Sunday, March 27, 2011

DLA For Sunday 032711

Nothing much to add to this.

Hey folks,

Our winner of the Display of Logic Award this Week, speaks for himself. I have nothing to add to this. It's by Bjorn Lomborg, and it appeared in the USA Today, Thursday 032411 - 'Earth Hour' won't change the world. Just read and absorb the WEALTH of information in this one Article.
Copenhagen's central square hardly competes with New York's Times Square for glitz, but it is prime commercial space in my home of Denmark. Now there's a new advertiser among the neon signs: a brightly lit billboard exhorts everyone to participate in "Earth Hour," the 60 minutes on Saturday night in which the whole world is urged to dim the lights to cut greenhouse emissions.

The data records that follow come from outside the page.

import Summits.AtomisticToContinuum.Crystallization.Theorems.ChartedZeroExcessLayeredLatticeLiouvilleZZZYRCVM

/-!
# Charted zero-excess layered-lattice Liouville — ZZZYRCVN: SOUNDNESS of the king-table program, III (columns, slabs, the table theorem)

Cell `decomp-a2c`, lens 2, generation 99.  Part III of the soundness of «ZZZYRCVK»: the invariant
`xiDom K HI1 HI2 bins R :≡ bins.length = 27 ∧ ∀ S (members inside region R) ∀ δ, Σ_{v ∈ S} kcnt v δ · xiCoef K v ≤ bins[code3 δ]`
is carried through a row (`xiDom_row`, from ZZZYRCVM `xiRowC_sound`, re-indexing the row by the third coordinate), a column (`xiDom_col`,
structural induction on the row certificates, region `v₀ = x ∧ y ≤ v₁ < y + #rows`) and a slab (`xiDom_slab`, induction on the columns), giving

* ★★ `xiSlab_sound`: `xiSlab K HI1 HI2 xLo yLo certs = some B` (all rows of length `nr`) ⟹ for every finite set `S` of members with
  `xLo ≤ v₀ < xLo + #certs`, `yLo ≤ v₁ < yLo + nr` and every `δ`: `Σ_{v ∈ S} kcnt v δ · xiCoef K v ≤ B[code3 δ]` (in ℕ);
* ★★ `xiSlab_sound_real`: the same over ℝ with the exact kernel, `Σ_{v ∈ S} kcnt v δ · kingNv v / xiFloor v⁴ ≤ B[code3 δ] / K`
  (`xiFloor_pos`: members have positive floor — `xiQhex_pos`; `le_xiCoef_mul`: `K·n ≤ ⌈K n/F⁴⌉·F⁴`).

USE (reader core «ZZZYRCX»): with `K = 45927·2^60` and the five decided slabs (x-ranges `[-78,-34] … [36,78]`, `yLo = -78`, `nr = 157`),
`T δ := Σ_slabs B_s[code3 δ]/2^60` satisfies the `hT` hypothesis of `schemeDominatedOnP_king_table` with `F := xiFloor` (`kcoef F v =
45927 · kingNv v / F v⁴`), once the registry floor lemma places every ideal-far, actually-near pair's index difference among the members.

Theorem file (1 defs, 10 theorems); imports ZZZYRCVM; no instance / notation / option; 0 sorry. [g99]
-/

namespace Summit.AtomisticToContinuum.Crystallization.Theorems.ChartedZeroExcessLayeredLatticeLiouville

open scoped BigOperators

/-! ### §7 Columns, slabs, and the table theorem -/

/-- ★ THE INVARIANT: `bins` (length 27) dominate, at bin `code3 δ`, the weighted run counts of every finite set of members inside the
processed region `R`. [g99] -/
def xiDom (K HI1 HI2 : ℕ) (bins : List ℕ) (R : Cell 2 × ℤ → Prop) : Prop :=
  bins.length = 27 ∧ ∀ S : Finset (Cell 2 × ℤ), (∀ v ∈ S, xiMember HI1 HI2 v ∧ R v) → ∀ δ : Cell 2 × ℤ,
    ∑ v ∈ S, kcnt v δ * xiCoef K v ≤ bins.getD (code3 δ) 0

/-- shrinking the region keeps the invariant. [g99] -/
theorem xiDom_mono {K HI1 HI2 : ℕ} {bins : List ℕ} {R R' : Cell 2 × ℤ → Prop} (hRR : ∀ v, R' v → R v)
    (h : xiDom K HI1 HI2 bins R) : xiDom K HI1 HI2 bins R' :=
  ⟨h.1, fun S hS δ => h.2 S (fun v hv => ⟨(hS v hv).1, hRR v (hS v hv).2⟩) δ⟩

/-- the empty region: 27 zero bins. [g99] -/
theorem xiDom_empty (K HI1 HI2 : ℕ) : xiDom K HI1 HI2 (List.replicate 27 0) (fun _ => False) := by
  refine ⟨by simp, fun S hS δ => ?_⟩
  have hS0 : S = ∅ := Finset.eq_empty_of_forall_notMem fun v hv => (hS v hv).2
  rw [hS0, Finset.sum_empty]
  exact Nat.zero_le _

/-- ★ ROW STEP of the invariant. [g99] -/
theorem xiDom_row {K HI1 HI2 : ℕ} {x y : ℤ} {mA mB : ℕ} {bins bins' : List ℕ} {R : Cell 2 × ℤ → Prop}
    (hD : xiDom K HI1 HI2 bins R) (h : xiRowC K HI1 HI2 x y mA mB bins = some bins') :
    xiDom K HI1 HI2 bins' (fun v => R v ∨ (v.1 0 = x ∧ v.1 1 = y)) := by
  classical
  obtain ⟨hl, hrow⟩ := xiRowC_sound hD.1 h
  refine ⟨hl, fun S hS δ => ?_⟩
  rw [← Finset.sum_filter_add_sum_filter_not S (fun v => R v)]
  have hA : ∑ v ∈ S.filter (fun v => R v), kcnt v δ * xiCoef K v ≤ bins.getD (code3 δ) 0 :=
    hD.2 _ (fun v hv => ⟨(hS v (Finset.mem_filter.mp hv).1).1, (Finset.mem_filter.mp hv).2⟩) δ
  -- the new row: reindex by the third coordinate
  set S2 := S.filter (fun v => ¬R v) with hS2
  have hrowv : ∀ v ∈ S2, v = iv3 x y v.2 := by
    intro v hv
    have hv' := Finset.mem_filter.mp hv
    rcases (hS v hv'.1).2 with hR | hxy
    · exact absurd hR hv'.2
    · rw [← iv3_eta v, hxy.1, hxy.2]; rfl
  have himg : S2 = (S2.image (fun v => v.2)).image (fun m => iv3 x y m) := by
    ext v
    simp only [Finset.mem_image]
    constructor
    · intro hv; exact ⟨v.2, ⟨v, hv, rfl⟩, (hrowv v hv).symm⟩
    · rintro ⟨m, ⟨u, hu, rfl⟩, rfl⟩; rw [← hrowv u hu]; exact hu
  have hB : ∑ v ∈ S2, kcnt v δ * xiCoef K v = ∑ m ∈ S2.image (fun v => v.2), kcnt (iv3 x y m) δ * xiCoef K (iv3 x y m) := by
    rw [himg, Finset.sum_image (fun m _ m' _ hmm => (iv3_inj.mp hmm).2.2), ← himg]
  have hmemT : ∀ m ∈ S2.image (fun v => v.2), xiMember HI1 HI2 (iv3 x y m) := by
    intro m hm
    obtain ⟨v, hv, rfl⟩ := Finset.mem_image.mp hm
    rw [← hrowv v hv]
    exact (hS v (Finset.mem_filter.mp hv).1).1
  have hC := hrow (S2.image (fun v => v.2)) hmemT δ
  rw [hB]
  omega

/-- ★ COLUMN: the invariant after the rows `y, …, y + cs.length − 1` of column `x`. [g99] -/
theorem xiDom_col {K HI1 HI2 : ℕ} {x : ℤ} : ∀ (cs : List (ℕ × ℕ)) (y : ℤ) {bins bins' : List ℕ} {R : Cell 2 × ℤ → Prop},
    xiDom K HI1 HI2 bins R → xiColC K HI1 HI2 x y cs bins = some bins' →
    xiDom K HI1 HI2 bins' (fun v => R v ∨ (v.1 0 = x ∧ y ≤ v.1 1 ∧ v.1 1 < y + cs.length))
  | [], y, bins, bins', R, hD, h => by
    have hb : bins' = bins := by simpa [xiColC] using h.symm
    subst hb
    exact xiDom_mono (fun v hv => hv.elim id fun h => by simp only [List.length_nil, Nat.cast_zero, add_zero] at h; omega) hD
  | c :: cs, y, bins, bins', R, hD, h => by
    simp only [xiColC] at h
    cases hr : xiRowC K HI1 HI2 x y c.1 c.2 bins with
    | none => rw [hr] at h; exact absurd h (by simp)
    | some bs =>
      rw [hr] at h
      have ih := xiDom_col cs (y + 1) (xiDom_row hD hr) h
      refine xiDom_mono (fun v hv => ?_) ih
      rcases hv with hv | ⟨hx, hy1, hy2⟩
      · exact Or.inl (Or.inl hv)
      · by_cases hy : v.1 1 = y
        · exact Or.inl (Or.inr ⟨hx, hy⟩)
        · refine Or.inr ⟨hx, by omega, ?_⟩
          simp only [List.length_cons] at hy2
          push_cast at hy2 ⊢
          omega

/-- ★ SLAB: the invariant after the columns `x, …, x + certs.length − 1` (rows `yLo, …, yLo + nr − 1`). [g99] -/
theorem xiDom_slab {K HI1 HI2 : ℕ} {yLo : ℤ} {nr : ℕ} : ∀ (certs : List (List (ℕ × ℕ))) (x : ℤ) {bins bins' : List ℕ}
    {R : Cell 2 × ℤ → Prop}, (∀ c ∈ certs, c.length = nr) → xiDom K HI1 HI2 bins R → xiSlabC K HI1 HI2 yLo x certs bins = some bins' →
    xiDom K HI1 HI2 bins' (fun v => R v ∨ (x ≤ v.1 0 ∧ v.1 0 < x + certs.length ∧ yLo ≤ v.1 1 ∧ v.1 1 < yLo + nr))
  | [], x, bins, bins', R, _, hD, h => by
    have hb : bins' = bins := by simpa [xiSlabC] using h.symm
    subst hb
    exact xiDom_mono (fun v hv => hv.elim id fun h => by simp only [List.length_nil, Nat.cast_zero, add_zero] at h; omega) hD
  | c :: cs, x, bins, bins', R, hlen, hD, h => by
    simp only [xiSlabC] at h
    cases hc : xiColC K HI1 HI2 x yLo c bins with
    | none => rw [hc] at h; exact absurd h (by simp)
    | some bs =>
      rw [hc] at h
      have hcl : c.length = nr := hlen c (by simp)
      have ih := xiDom_slab cs (x + 1) (fun c' hc' => hlen c' (by simp [hc'])) (xiDom_col c yLo hD hc) h
      refine xiDom_mono (fun v hv => ?_) ih
      rcases hv with hv | ⟨hx1, hx2, hy1, hy2⟩
      · exact Or.inl (Or.inl hv)
      · by_cases hx : v.1 0 = x
        · exact Or.inl (Or.inr ⟨hx, hy1, by rw [hcl]; exact hy2⟩)
        · refine Or.inr ⟨by omega, ?_, hy1, hy2⟩
          simp only [List.length_cons] at hx2
          push_cast at hx2 ⊢
          omega

/-- ★★★ **THE TABLE THEOREM**: if the slab program returns `some B` (every row certificate checked), then for every finite set `S` of
members of the middle vector set lying in the slab's box and every `δ`, `Σ_{v ∈ S} kcnt v δ · ⌈K·n(v)/F(v)⁴⌉ ≤ B[code3 δ]`. [g99] -/
theorem xiSlab_sound {K HI1 HI2 nr : ℕ} {xLo yLo : ℤ} {certs : List (List (ℕ × ℕ))} {B : List ℕ}
    (hlen : ∀ c ∈ certs, c.length = nr) (h : xiSlab K HI1 HI2 xLo yLo certs = some B) (S : Finset (Cell 2 × ℤ))
    (hS : ∀ v ∈ S, xiMember HI1 HI2 v ∧ xLo ≤ v.1 0 ∧ v.1 0 < xLo + certs.length ∧ yLo ≤ v.1 1 ∧ v.1 1 < yLo + nr)
    (δ : Cell 2 × ℤ) : ∑ v ∈ S, kcnt v δ * xiCoef K v ≤ B.getD (code3 δ) 0 :=
  (xiDom_slab certs xLo hlen (xiDom_empty K HI1 HI2) h).2 S (fun v hv => ⟨(hS v hv).1, Or.inr (hS v hv).2⟩) δ

/-! ### §8 Back to the reals: the table hypothesis of `schemeDominatedOnP_king_table` -/

/-- `a² + ab + b² > 0` off the origin. [g99] -/
theorem xiQhex_pos {a b : ℤ} (h : ¬(a = 0 ∧ b = 0)) : 0 < xiQhex a b := by
  unfold xiQhex
  have h2 : 0 < a * a ∨ 0 < b * b := by
    by_cases ha : a = 0
    · have hb : b ≠ 0 := fun hb => h ⟨ha, hb⟩
      exact Or.inr (mul_self_pos.mpr hb)
    · exact Or.inl (mul_self_pos.mpr ha)
  rcases h2 with h2 | h2 <;> nlinarith [sq_nonneg (a + b)]

/-- members have a positive floor. [g99] -/
theorem xiFloor_pos {HI1 HI2 : ℕ} {v : Cell 2 × ℤ} (hv : xiMember HI1 HI2 v) : 0 < xiFloor v := by
  obtain ⟨-, -, hne⟩ := hv
  unfold xiFloor
  by_cases hm : v.2 = 0
  · rw [if_pos hm]
    unfold xiQ0
    have hxy : ¬(v.1 0 = 0 ∧ v.1 1 = 0) := by
      intro hxy
      apply hne
      rw [← iv3_eta v, hxy.1, hxy.2, hm]
      refine Prod.ext (funext fun k => ?_) rfl
      fin_cases k <;> simp
    have hq := xiQhex_pos (a := 3 * v.1 0) (b := 3 * v.1 1) (by omega)
    omega
  · rw [if_neg hm]
    have : 1 ≤ v.2.natAbs := Int.natAbs_pos.mpr hm
    nlinarith

/-- the ceiling dominates: `K·n(v) ≤ xiCoef K v · F(v)⁴`. [g99] -/
theorem le_xiCoef_mul {K : ℕ} {v : Cell 2 × ℤ} (hF : 0 < xiFloor v) : K * kingNv v ≤ xiCoef K v * xiFloor v ^ 4 := by
  unfold xiCoef
  have hb : 0 < xiFloor v ^ 4 := pow_pos hF 4
  have := Nat.lt_div_mul_add (a := K * kingNv v + xiFloor v ^ 4 - 1) hb
  omega

/-- ★★★ **THE TABLE THEOREM, REAL FORM** (the `hT` hypothesis of `schemeDominatedOnP_king_table` for one slab, up to the factor
`45927/K`): `Σ_{v ∈ S} kcnt v δ · n(v)/F(v)⁴ ≤ B[code3 δ]/K`. [g99] -/
theorem xiSlab_sound_real {K HI1 HI2 nr : ℕ} {xLo yLo : ℤ} {certs : List (List (ℕ × ℕ))} {B : List ℕ} (hK : 0 < K)
    (hlen : ∀ c ∈ certs, c.length = nr) (h : xiSlab K HI1 HI2 xLo yLo certs = some B) (S : Finset (Cell 2 × ℤ))
    (hS : ∀ v ∈ S, xiMember HI1 HI2 v ∧ xLo ≤ v.1 0 ∧ v.1 0 < xLo + certs.length ∧ yLo ≤ v.1 1 ∧ v.1 1 < yLo + nr)
    (δ : Cell 2 × ℤ) :
    ∑ v ∈ S, (kcnt v δ : ℝ) * ((kingNv v : ℝ) / (xiFloor v : ℝ) ^ 4) ≤ (B.getD (code3 δ) 0 : ℝ) / K := by
  have hK' : (0 : ℝ) < K := by exact_mod_cast hK
  have hsum := xiSlab_sound hlen h S hS δ
  have hsumR : (∑ v ∈ S, (kcnt v δ : ℝ) * (xiCoef K v : ℝ)) ≤ (B.getD (code3 δ) 0 : ℝ) := by exact_mod_cast hsum
  have hterm : ∀ v ∈ S, (kcnt v δ : ℝ) * ((kingNv v : ℝ) / (xiFloor v : ℝ) ^ 4) ≤ (kcnt v δ : ℝ) * (xiCoef K v : ℝ) / K := by
    intro v hv
    have hF := xiFloor_pos (hS v hv).1
    have hF' : (0 : ℝ) < (xiFloor v : ℝ) ^ 4 := by positivity
    have hc : (K : ℝ) * (kingNv v : ℝ) ≤ (xiCoef K v : ℝ) * (xiFloor v : ℝ) ^ 4 := by exact_mod_cast le_xiCoef_mul (K := K) hF
    have h1 : (kingNv v : ℝ) / (xiFloor v : ℝ) ^ 4 ≤ (xiCoef K v : ℝ) / K := by
      rw [div_le_div_iff₀ hF' hK']; linarith
    rw [mul_div_assoc]
    exact mul_le_mul_of_nonneg_left h1 (Nat.cast_nonneg (kcnt v δ))
  calc _ ≤ ∑ v ∈ S, (kcnt v δ : ℝ) * (xiCoef K v : ℝ) / K := Finset.sum_le_sum hterm
    _ = (∑ v ∈ S, (kcnt v δ : ℝ) * (xiCoef K v : ℝ)) / K := by rw [Finset.sum_div]
    _ ≤ _ := div_le_div_of_nonneg_right hsumR hK'.le

end Summit.AtomisticToContinuum.Crystallization.Theorems.ChartedZeroExcessLayeredLatticeLiouville
namespace Summit.CriticalPhenomena.PercolationContinuityZ3.Theorems.Transplant

namespace PlanarSkeletonFrmQuasi

namespace NegB

open Literature.Probability.Percolation Literature.Probability.LatticeModels SimpleGraph
open Literature.Probability.Percolation.KozmaNitzan.Cells (oth sgOf sgOf_sign)
open SkelConc (Consts)
open Skelφ (shearUnit shearUnit_pos yCoreLoS yCoreHiS yCSLo yCSHi crossOffX)
open Skelφ.StepI (DataN)
open TwoAxis.Para (modulus coarse lam0 lam1)
open Neg

namespace KS

section FloorsL2

/-- **The transverse master envelope**: `u₁·(nℓ + U·Z) ≤ m·(10Kq·u₁ − 2u₁ − 5)` with `Z := 2k + (1000Kq + k)·RA′ + 6`, under
`11·(2k + (k + 1000Kq)·RA′ + 8) ≤ 2ℓ_L`. [folklore] -/
theorem envT (κ : Consts) {V : Type} [DecidableEq V] [Countable V] {G : SimpleGraph V} [G.LocallyFinite] (Φ : PlanarSkeletonFrmQuasi G) (t : V) (p : unitInterval) (D : Skelφ.StepI.DataNS V) (g : ℕ) (f : ℕ) (mk : ℕ) (hN : EqNumL κ Φ t p D g f) (hκ : (hL κ Φ t p D g f).natAbs ≤ 10 * nL κ Φ t p D g f) (hu2 : 2 ≤ u₁A κ Φ t p D g f) {k : ℕ}
    (hℓ : 11 * (2 * (k : ℤ) + ((k : ℤ) + 1000 * Neg.Kq κ) * (KS0.R'0N κ Φ (KS.NQ Φ) t p D mk : ℤ) + 8) ≤ 2 * (ℓL κ Φ t p D g f : ℤ)) :
    u₁A κ Φ t p D g f * ((nL κ Φ t p D g f : ℤ) * (ℓL κ Φ t p D g f : ℤ) +
        (shearUnit (nL κ Φ t p D g f) (hL κ Φ t p D g f) : ℤ) * (2 * (k : ℤ) + (1000 * (Neg.Kq κ : ℤ) + k) * (KS0.R'0N κ Φ (KS.NQ Φ) t p D mk : ℤ) + 6)) ≤
      modulus (nL κ Φ t p D g f) (hL κ Φ t p D g f) (vL κ Φ t p D g f) (vβL κ Φ t p D g f) * (8 * u₁A κ Φ t p D g f - 2 * u₁A κ Φ t p D g f - 5) := by
  obtain ⟨hn1, hℓ1⟩ := one_le_of_eqNumL κ Φ t p D g f hN
  have hm1 := modulus_gt κ Φ t p D g f hN
  obtain ⟨hU1, hU2⟩ := clr_shearUnit_bounds κ Φ t p D g f hκ
  have hu : 1 ≤ u₁A κ Φ t p D g f := (units_eqA κ Φ t p D g f).2.2.2.2.2
  have hq : (1 : ℤ) ≤ Neg.Kq κ := by exact_mod_cast Neg.one_le_Kq κ
  have hn1' : (1 : ℤ) ≤ (nL κ Φ t p D g f : ℤ) := by exact_mod_cast hn1
  have hℓ1' : (1 : ℤ) ≤ (ℓL κ Φ t p D g f : ℤ) := by exact_mod_cast hℓ1
  set n : ℤ := (nL κ Φ t p D g f : ℤ)
  set ℓ : ℤ := (ℓL κ Φ t p D g f : ℤ)
  set m := modulus (nL κ Φ t p D g f) (hL κ Φ t p D g f) (vL κ Φ t p D g f) (vβL κ Φ t p D g f)
  set U : ℤ := (shearUnit (nL κ Φ t p D g f) (hL κ Φ t p D g f) : ℤ)
  set u := u₁A κ Φ t p D g f
  set Q : ℤ := (Neg.Kq κ : ℤ)
  set R : ℤ := (KS0.R'0N κ Φ (KS.NQ Φ) t p D mk : ℤ)
  have hk0 : (0 : ℤ) ≤ k := by positivity
  have hR0 : 0 ≤ R := by positivity
  have hZ0 : 0 ≤ 2 * (k : ℤ) + (1000 * Q + k) * R + 6 := by positivity
  -- `U·Z ≤ 11n·Z ≤ n·(2ℓ − 22)`, `m·X ≥ n(ℓ − 1)·X`, `X := 8u − 2u − 5 = 6u − 5` (N2 window `8u₁`; needs `u ≥ 2`)
  have h1 : U * (2 * (k : ℤ) + (1000 * Q + k) * R + 6) ≤ 11 * n * (2 * (k : ℤ) + (1000 * Q + k) * R + 6) := mul_le_mul_of_nonneg_right hU2 hZ0
  have eZ : ((k : ℤ) + 1000 * Q) * R = (1000 * Q + k) * R := by ring
  have hZ : 11 * (2 * (k : ℤ) + (1000 * Q + k) * R + 6) ≤ 2 * ℓ - 22 := by rw [← eZ]; linarith
  have h1' : 11 * n * (2 * (k : ℤ) + (1000 * Q + k) * R + 6) ≤ n * (2 * ℓ - 22) := by
    have := mul_le_mul_of_nonneg_left hZ (by linarith : (0 : ℤ) ≤ n); linarith
  have hX0 : 0 ≤ 8 * u - 2 * u - 5 := by linarith
  have h2 : (n * (ℓ - 1)) * (8 * u - 2 * u - 5) ≤ m * (8 * u - 2 * u - 5) := mul_le_mul_of_nonneg_right hm1.le hX0
  have h5 : u * (U * (2 * (k : ℤ) + (1000 * Q + k) * R + 6)) ≤ u * (n * (2 * ℓ - 22)) := mul_le_mul_of_nonneg_left (h1.trans h1') (by linarith)
  have g1 : 0 ≤ (u - 2) * (n * ℓ) := mul_nonneg (by linarith) (by positivity)
  have g2 : 0 ≤ n * ℓ := by positivity
  have g3 : 0 ≤ u * n := by nlinarith
  nlinarith [h2, h5, g1, g2, g3]
/-- The `k`-point of `k[H]` defined by `g ∈ H` (evaluation at `g`). [folklore] -/
abbrev pointGL {g : GL n k} (hg : g ∈ H) : (MvPolynomial (GLCoord n) k ⧸ idealGL H) →ₐ[k] k :=
  Literature.RingTheory.KrullDimension.pointOfZero (idealGL H) (glCoordFun g) (isZero_glCoordFun hg)

/-- Evaluation at `g` after translating by `h` is evaluation at `h g`:
`ev_g ∘ λ_h = ev_{h g}`. [folklore] -/
lemma pointGL_comp_translateAlgHom {h g : GL n k} (hh : h ∈ H) (hg : g ∈ H) :
    (pointGL H hg).comp (translateAlgHom H hh) = pointGL H (H.mul_mem hh hg) := by
  refine AlgHom.ext fun x => ?_
  obtain ⟨p, rfl⟩ := Ideal.Quotient.mk_surjective x
  rw [AlgHom.comp_apply, translateAlgHom_mk, Literature.RingTheory.KrullDimension.pointOfZero_mk, Literature.RingTheory.KrullDimension.pointOfZero_mk,
    eval_aeval_leftMulPolyGL]

/-- **Translations transport tangent spaces** (Springer 4.3.7 (i), proof: "`x ↦ g.x` is an
isomorphism … hence `x` is simple if and only if `g.x` is simple"): for `h, g ∈ H` the
differential of `λ_h` is an injective linear map `T_g H → T_{h g} H` of point-derivation
spaces of `k[H]`. [cite: SpringerLAG1998, 4.3.7 (i) (proof)] -/
def tangentTranslate {h g : GL n k} (hh : h ∈ H) (hg : g ∈ H) :
    Literature.RingTheory.KrullDimension.pointDerivations (pointGL H hg) →ₗ[k] Literature.RingTheory.KrullDimension.pointDerivations (pointGL H (H.mul_mem hh hg)) :=
  (LinearEquiv.ofEq _ _ (congrArg Literature.RingTheory.KrullDimension.pointDerivations (pointGL_comp_translateAlgHom H hh hg))).toLinearMap
    ∘ₗ Literature.RingTheory.KrullDimension.pointDerivations.precomp (translateAlgHom H hh) (pointGL H hg)

/-- `tangentTranslate` is injective (translation is surjective on `k[H]`). [folklore] -/
theorem tangentTranslate_injective {h g : GL n k} (hh : h ∈ H) (hg : g ∈ H) :
    Function.Injective (tangentTranslate H hh hg) := by
  intro D₁ D₂ hD
  simp only [tangentTranslate, LinearMap.coe_comp, Function.comp_apply, LinearEquiv.coe_coe] at hD
  exact Literature.RingTheory.KrullDimension.pointDerivations.precomp_injective (translateAlgHom_surjective H hh) _
    ((LinearEquiv.injective _) hD)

There is a certain irony in renting brightly lit advertising space to exhort us to save electricity for one hour — but this is apparently lost on the organizers. Dimming the lights is promoted online as a "vote for mother Earth" that will reveal "the impact we have on the environment."Actually, the only real result will be to make it harder to see. The environmental effect of the past three annual lights-out hours has been negligible. If everyone in the world participated in this year's Earth Hour, the result would be the same as turning off China's carbon emissions for roughly 45 seconds.

When we switch off the electricity, many of us turn to candlelight. This seems natural and environmentally friendly, but unfortunately candles are almost 100 times less efficient than incandescent light bulbs, and more than 300 times less efficient than fluorescent lights. Using one candle for each extinguished bulb cancels the CO2 reduction; two candles emit more CO2.

Millions of well-intentioned people will take part in Earth Hour. I commend the efforts by organizers to encourage participants to continue engaging in environmentally friendly choices such as recycling or saving energy after the hour has actually ended. But I fear that the campaign is symptomatic of an environmental movement that has become too focused on hollow, feel-good actions that at best only inch us in the right direction.

In a bid to cut carbon emissions, the environmental movement has pushed for "green" alternative energy to be used around the world. Many countries now provide financial support to solar panels and wind turbines. But this technology is still inefficient, so the environmental results are negligible.

Solar subsidies

Germany is a good example. Despite being a fairly cloudy country, it has led the world in solar panel subsidies, spending $75 billion putting inefficient, uncompetitive solar technology on rooftops. This delivers a trivial 0.1% of Germany's total energy supply, and will postpone the effects of global warming by just seven hours in 2100. With the financial crisis, Germany and others have to rein in lavish subsidies. It is easy to forget that while sunlight is renewable, subsidies certainly aren't.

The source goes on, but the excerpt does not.